## Exercise goal
In the data below, find every line with the word "several" and copy it.

## Available data
import Mathlib.Analysis.Matrix.Normed
import Mathlib.Analysis.Normed.Group.Ultra
import Mathlib.Topology.MetricSpace.Ultra.Pi
import Mathlib.Analysis.Calculus.FDeriv.Mul
import Mathlib.Analysis.Calculus.FDeriv.Prod
import Mathlib.Analysis.Calculus.FDeriv.Add
import Literature.Analysis.Calculus.CayleyTransform      -- ★ `cayley X = (1 − X) * Ring.inverse (1 + X)`, `cayley_zero`
import HarnessLib

/-!
# Matrix calculus under the ELEMENTWISE sup norm over an ultrametric field: `‖AB‖ ≤ ‖A‖‖B‖`, the strict derivative of
# `Ring.inverse`, of the Cayley transform, and of the slice map `(Y, Z) ↦ c(Y)(A + Z)c(Y)⁻¹`

Topic `Analysis/Matrix`; namespace `Literature.Analysis.Matrix`.  KERNEL mathematics only: theorems, no definition, no named fact, no
instance, no notation, no `sorry`.  Mathlib + ★ `Literature.Analysis.Calculus.CayleyTransform`.  Written for the cell `pub/hodgecm-mathlib`
(ROAD «HC-D» of F0P2-p01 (g23), brick (U) «ULTRAMETRIC SUP-NORM MATRIX CALCULUS», seat F0P3a-p05 (g23), 2026-09-02): the road's Newton∕box
machinery (★ `Literature.Analysis.Calculus.UltrametricNewtonChart`, ★ `F0P3cStCharTSStrictDerivNewton.exists_depth_chart`) needs the SOURCE of a
chart to carry an ULTRAMETRIC norm (closed balls = additive subgroups), which for subspaces of `M_n(K)` is Mathlib's scoped elementwise norm
(`open scoped Matrix.Norms.Elementwise`: `‖A‖ = sup_{i,j} ‖aᵢⱼ‖`), whereas Mathlib's matrix CALCULUS (`hasStrictFDerivAt_ringInverse`, the product
rule `HasStrictFDerivAt.mul'`) wants a `NormedRing`, which Mathlib only provides for the `L^∞`-operator norm `maxᵢ Σⱼ ‖aᵢⱼ‖` (not ultrametric).
Over an ULTRAMETRIC coefficient ring the elementwise norm IS submultiplicative (§1), so the `NormedRing`∕`NormedAlgebra` structures exist; they are
built INLINE inside the proofs below (`letI`, no global instance — several matrix norms coexist in Mathlib by design) and every exported statement
mentions only the scoped elementwise `NormedAddCommGroup`∕`NormedSpace` instances, with the derivative delivered as `∃ D, (∀ v, D v = ‹formula›) ∧ …`.

* §1 `norm_mul_le_of_isUltrametricDist` — **`‖A * B‖ ≤ ‖A‖ * ‖B‖`** for rectangular matrices over a non-unital seminormed ring with
  `IsUltrametricDist` (`‖Σₖ aᵢₖbₖⱼ‖ ≤ maxₖ ‖aᵢₖ‖‖bₖⱼ‖`); `norm_pow_le_of_isUltrametricDist`.
* §2 (`K` a complete nontrivially normed field with `IsUltrametricDist K`; `n` finite):
  `hasStrictFDerivAt_ringInverse_elementwise` — **`D(Ring.inverse)(u) = (X ↦ −u⁻¹Xu⁻¹)`**, strictly, at every unit `u` of `M_n(K)`;
  `hasStrictFDerivAt_cayley_elementwise` — **`Dc(0) = −2·id`** for the tree's Cayley transform `c(X) = (1 − X)(1 + X)⁻¹`;
  `hasStrictFDerivAt_mul_elementwise` — the product rule in `∃`-form for two `M_n(K)`-valued maps on a normed `K`-space;
  `hasStrictFDerivAt_cayleyConj_add_elementwise` — the SLICE MAP of Harish-Chandra descent in the Lie algebra,
  **`Ψ(Y, Z) = c(Y)(A + Z)c(Y)⁻¹` has strict derivative `(Y, Z) ↦ 2(AY − YA) + Z` at `(0, 0)`** (`Ring.inverse` form, total);
  `hasStrictFDerivAt_cayleyConj_mul_elementwise` — the group-slice shape `(Y, Z) ↦ c(Y)·γc(Z)·c(Y)⁻¹`, derivative `2(γY − Yγ − γZ)`
  (★ `RegularOrbitChartUnitary`'s private slice lemma, re-derived under the elementwise norm).
* §3 `hasStrictFDerivAt_codRestrict_iff` — for a map INTO a submodule `p` (isometric inclusion), `HasStrictFDerivAt (p.subtype ∘ f) (p.subtypeL ∘L D) x
  ↔ HasStrictFDerivAt f D x` (any normed spaces; used to land the slice map in the `F`-Lie algebra `𝔲 ⊆ M_n(K)`).

## References
* [Schikhof1984] W. H. Schikhof, *Ultrametric Calculus*, Cambridge (1984), §27 (differentiable maps in several non-archimedean variables), Exercise 13.A (matrix norms).
* [BoschGuntzerRemmert1984] S. Bosch, U. Güntzer, R. Remmert, *Non-Archimedean Analysis* (1984), §1.2.1 (the sup norm on `Kⁿ` is an ultrametric Banach norm), §3.7.
* [HarishChandra1970] Harish-Chandra, *Harmonic Analysis on Reductive p-adic Groups*, LNM 162 (1970), Part VI Lemma 22 (the slice map).
-/

set_option autoImplicit false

## Result
built INLINE inside the proofs below (`letI`, no global instance — several matrix norms coexist in Mathlib by design) and every exported statement
* [Schikhof1984] W. H. Schikhof, *Ultrametric Calculus*, Cambridge (1984), §27 (differentiable maps in several non-archimedean variables), Exercise 13.A (matrix norms).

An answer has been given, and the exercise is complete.